/-
COR-CM (cell pub-hodgecm2, stage 2 of the Hodge ladder) — count-neutral kernel census (seat prover-pub-hodgecm2-b23-g37-0, binder
prover b23, gen 37; lane EVEN-SLICE, blanket `Census/EvenSlice*` (lead gen 10, HOME/INBOX.md l.8803); sequel of
`Census/EvenSliceOrbitCount.lean`).  Theorems only: two more instances of the orbit count `card_orbitsA_mul_eq` (any parity), the
non-cyclic even groups `ℤ/2 × ℤ/4` and `ℤ/2 × ℤ/6`; no definition, no certificate, no named fact, no geometry, no `sorry`; `decide` only
on closed numerals over the `8`, resp. `12`, group elements.  `Interfaces.lean` (C1), every E term, B01 and `Transposition/*` are
untouched.  HC_CM is NOT proved anywhere in this cell; nothing here is a headline and nothing here produces a period.
-/
import Summits.HodgeConjecture.CorCM.Census.EvenSliceOrbitCount

/-!
# The orbit count of the faithful full slice: `A = ℤ/2 × ℤ/4` (`23`) and `A = ℤ/2 × ℤ/6` (`189`)

Instances of `EvenSliceOrbitCount.card_orbitsA_mul_eq` (`#OrbitsA A · 2|A| = Σ_y (2^{|A/ℤy|} − 2) + Σ_{ord y even} 2^{|A/ℤy|}`) for the
two smallest non-cyclic, non-elementary abelian groups of even order, by Lagrange (`|A / ℤy| · ord y = |A|`) and the element orders
(`addOrderOf_eq_iff`, decided element by element):

* `A = ℤ/2 × ℤ/4` (orders `1, 2, 2, 2, 4, 4, 4, 4`): `#OrbitsA · 16 = (254 + 3·14 + 4·2) + (3·16 + 4·4) = 368`, **`#OrbitsA = 23`** — the
  Galois CM fields with group `ℤ/2 × ℤ/2 × ℤ/4` and `c ∉ Gal²` (`ℚ(ζ₄₀)`, `ℚ(ζ₄₈)`, `ℚ(ζ₆₀)`): `22` canonical squares;
* `A = ℤ/2 × ℤ/6` (orders `1, 2 ×3, 3 ×2, 6 ×6`): `#OrbitsA · 24 = (4094 + 3·62 + 2·14 + 6·2) + (3·64 + 6·4) = 4536`, **`#OrbitsA = 189`**
  — group `(ℤ/2)² × ℤ/6` (`ℚ(ζ₅₆)`, `ℚ(ζ₇₂)`, `ℚ(ζ₈₄)`): `188` canonical squares, lit-andre-3's degree-24 row `(ℤ/2)² × ℤ/6: 188`.

All [folklore].

## References
* [Pohlmann1968] H. Pohlmann, Algebraic cycles on abelian varieties of complex multiplication type, Ann. of Math. 88 (1968), Thm 1.
* [Milne1999] J. S. Milne, Lefschetz motives and the Tate conjecture, Compositio Math. 117 (1999), Prop. 2.1, p. 54.
-/

namespace Summit.HodgeConjecture.CorCM.Census.EvenSliceOrbitCount

open Finset
open Summit.HodgeConjecture.CorCM.Census.OddDegreeParityLaw

/-! ## §1 Lagrange in the form used -/

/-- `|A / ℤy| · ord y = |A|`. [folklore] -/
theorem card_quotient_mul_addOrderOf {A : Type} [AddCommGroup A] [Fintype A] (y : A) :
    Nat.card (A ⧸ AddSubgroup.zmultiples y) * addOrderOf y = Fintype.card A := by
  have hl := AddSubgroup.card_eq_card_quotient_mul_card_addSubgroup (AddSubgroup.zmultiples y)
  rw [Nat.card_zmultiples, Nat.card_eq_fintype_card (α := A)] at hl
  exact hl.symm

/-! ## §2 `A = ℤ/2 × ℤ/4` -/

/-- The element orders of `ℤ/2 × ℤ/4`: `1` for `0`, `2` for the three non-zero elements killed by `2`, `4` otherwise. [folklore] -/
theorem addOrderOf_zmod_two_four (y : ZMod 2 × ZMod 4) :
    addOrderOf y = if y = 0 then 1 else if (2 : ℕ) • y = 0 then 2 else 4 := by
  by_cases h0 : y = 0
  · rw [if_pos h0, h0, addOrderOf_zero]
  rw [if_neg h0]
  by_cases h2 : (2 : ℕ) • y = 0
  · rw [if_pos h2]
    refine (addOrderOf_eq_iff (by norm_num)).mpr ⟨h2, fun m hm hm0 => ?_⟩
    interval_cases m
    rwa [one_nsmul]
  · rw [if_neg h2]
    have h4 : (4 : ℕ) • y = 0 := by
      have key : ∀ z : ZMod 2 × ZMod 4, (4 : ℕ) • z = 0 := by decide
      exact key y
    refine (addOrderOf_eq_iff (by norm_num)).mpr ⟨h4, fun m hm hm0 => ?_⟩
    interval_cases m
    · rwa [one_nsmul]
    · exact h2
    · intro h3
      have key : ∀ z : ZMod 2 × ZMod 4, (3 : ℕ) • z = 0 → z = 0 := by decide
      exact h0 (key y h3)

/-- `ℤ/2 × ℤ/2 × ℤ/4` (`c = (1,0,0)`; `ℚ(ζ₄₀)`, `ℚ(ζ₄₈)`, `ℚ(ζ₆₀)`): `23` isogeny classes of simple CM abelian varieties other than `E`.
[folklore] -/
theorem card_orbitsA_zmod_two_four : Nat.card (OrbitsA (ZMod 2 × ZMod 4)) = 23 := by
  have h := card_orbitsA_mul_eq (ZMod 2 × ZMod 4)
  have hq : ∀ y : ZMod 2 × ZMod 4, Nat.card ((ZMod 2 × ZMod 4) ⧸ AddSubgroup.zmultiples y) =
      if y = 0 then 8 else if (2 : ℕ) • y = 0 then 4 else 2 := by
    intro y
    have hl := card_quotient_mul_addOrderOf y
    rw [addOrderOf_zmod_two_four, Fintype.card_prod, ZMod.card, ZMod.card] at hl
    split_ifs at hl ⊢ <;> omega
  have hfilt : univ.filter (fun y : ZMod 2 × ZMod 4 => Even (addOrderOf y)) =
      univ.filter (fun y : ZMod 2 × ZMod 4 => Even (if y = 0 then 1 else if (2 : ℕ) • y = 0 then 2 else 4)) :=
    Finset.filter_congr (fun y _ => by rw [addOrderOf_zmod_two_four])
  simp_rw [hq] at h
  rw [hfilt] at h
  have hs1 : (∑ y : ZMod 2 × ZMod 4, (2 ^ (if y = 0 then 8 else if (2 : ℕ) • y = 0 then 4 else 2) - 2)) = 304 := by decide
  have hs2 : (∑ y ∈ univ.filter (fun y : ZMod 2 × ZMod 4 => Even (if y = 0 then 1 else if (2 : ℕ) • y = 0 then 2 else 4)),
      2 ^ (if y = 0 then 8 else if (2 : ℕ) • y = 0 then 4 else 2)) = 64 := by decide
  rw [hs1, hs2, Fintype.card_prod, ZMod.card, ZMod.card] at h
  omega

/-! ## §3 `A = ℤ/2 × ℤ/6` -/

/-- The element orders of `ℤ/2 × ℤ/6`: `1`, `2` (non-zero, killed by `2`), `3` (non-zero, killed by `3`), `6` otherwise. [folklore] -/
theorem addOrderOf_zmod_two_six (y : ZMod 2 × ZMod 6) :
    addOrderOf y = if y = 0 then 1 else if (2 : ℕ) • y = 0 then 2 else if (3 : ℕ) • y = 0 then 3 else 6 := by
  by_cases h0 : y = 0
  · rw [if_pos h0, h0, addOrderOf_zero]
  rw [if_neg h0]
  have h6 : (6 : ℕ) • y = 0 := by
    have key : ∀ z : ZMod 2 × ZMod 6, (6 : ℕ) • z = 0 := by decide
    exact key y
  by_cases h2 : (2 : ℕ) • y = 0
  · rw [if_pos h2]
    refine (addOrderOf_eq_iff (by norm_num)).mpr ⟨h2, fun m hm hm0 => ?_⟩
    interval_cases m
    rwa [one_nsmul]
  rw [if_neg h2]
  by_cases h3 : (3 : ℕ) • y = 0
  · rw [if_pos h3]
    refine (addOrderOf_eq_iff (by norm_num)).mpr ⟨h3, fun m hm hm0 => ?_⟩
    interval_cases m
    · rwa [one_nsmul]
    · exact h2
  · rw [if_neg h3]
    refine (addOrderOf_eq_iff (by norm_num)).mpr ⟨h6, fun m hm hm0 => ?_⟩
    interval_cases m
    · rwa [one_nsmul]
    · exact h2
    · exact h3
    · intro h4
      have key : ∀ z : ZMod 2 × ZMod 6, (4 : ℕ) • z = 0 → (2 : ℕ) • z = 0 := by decide
      exact h2 (key y h4)
    · intro h5
      have key : ∀ z : ZMod 2 × ZMod 6, (5 : ℕ) • z = 0 → z = 0 := by decide
      exact h0 (key y h5)

/-- `ℤ/2 × ℤ/2 × ℤ/6` (`c = (1,0,0)`; `ℚ(ζ₅₆)`, `ℚ(ζ₇₂)`, `ℚ(ζ₈₄)`): `189` isogeny classes of simple CM abelian varieties other than `E`
(lit-andre-3's `188 = 189 − 1` generating orbits for `(ℤ/2)² × ℤ/6`). [folklore] -/
theorem card_orbitsA_zmod_two_six : Nat.card (OrbitsA (ZMod 2 × ZMod 6)) = 189 := by
  have h := card_orbitsA_mul_eq (ZMod 2 × ZMod 6)
  have hq : ∀ y : ZMod 2 × ZMod 6, Nat.card ((ZMod 2 × ZMod 6) ⧸ AddSubgroup.zmultiples y) =
      if y = 0 then 12 else if (2 : ℕ) • y = 0 then 6 else if (3 : ℕ) • y = 0 then 4 else 2 := by
    intro y
    have hl := card_quotient_mul_addOrderOf y
    rw [addOrderOf_zmod_two_six, Fintype.card_prod, ZMod.card, ZMod.card] at hl
    split_ifs at hl ⊢ <;> omega
  have hfilt : univ.filter (fun y : ZMod 2 × ZMod 6 => Even (addOrderOf y)) =
      univ.filter (fun y : ZMod 2 × ZMod 6 =>
        Even (if y = 0 then 1 else if (2 : ℕ) • y = 0 then 2 else if (3 : ℕ) • y = 0 then 3 else 6)) :=
    Finset.filter_congr (fun y _ => by rw [addOrderOf_zmod_two_six])
  simp_rw [hq] at h
  rw [hfilt] at h
  have hs1 : (∑ y : ZMod 2 × ZMod 6,
      (2 ^ (if y = 0 then 12 else if (2 : ℕ) • y = 0 then 6 else if (3 : ℕ) • y = 0 then 4 else 2) - 2)) = 4320 := by decide
  have hs2 : (∑ y ∈ univ.filter (fun y : ZMod 2 × ZMod 6 =>
        Even (if y = 0 then 1 else if (2 : ℕ) • y = 0 then 2 else if (3 : ℕ) • y = 0 then 3 else 6)),
      2 ^ (if y = 0 then 12 else if (2 : ℕ) • y = 0 then 6 else if (3 : ℕ) • y = 0 then 4 else 2)) = 216 := by decide
  rw [hs1, hs2, Fintype.card_prod, ZMod.card, ZMod.card] at h
  omega

end Summit.HodgeConjecture.CorCM.Census.EvenSliceOrbitCount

# Goal of the exercise
Only the lines holding the string "AddSubgroup" are needed; copy each of them from the material above.

# Task output
    Nat.card (A ⧸ AddSubgroup.zmultiples y) * addOrderOf y = Fintype.card A := by
  have hl := AddSubgroup.card_eq_card_quotient_mul_card_addSubgroup (AddSubgroup.zmultiples y)
  have hq : ∀ y : ZMod 2 × ZMod 4, Nat.card ((ZMod 2 × ZMod 4) ⧸ AddSubgroup.zmultiples y) =
  have hq : ∀ y : ZMod 2 × ZMod 6, Nat.card ((ZMod 2 × ZMod 6) ⧸ AddSubgroup.zmultiples y) =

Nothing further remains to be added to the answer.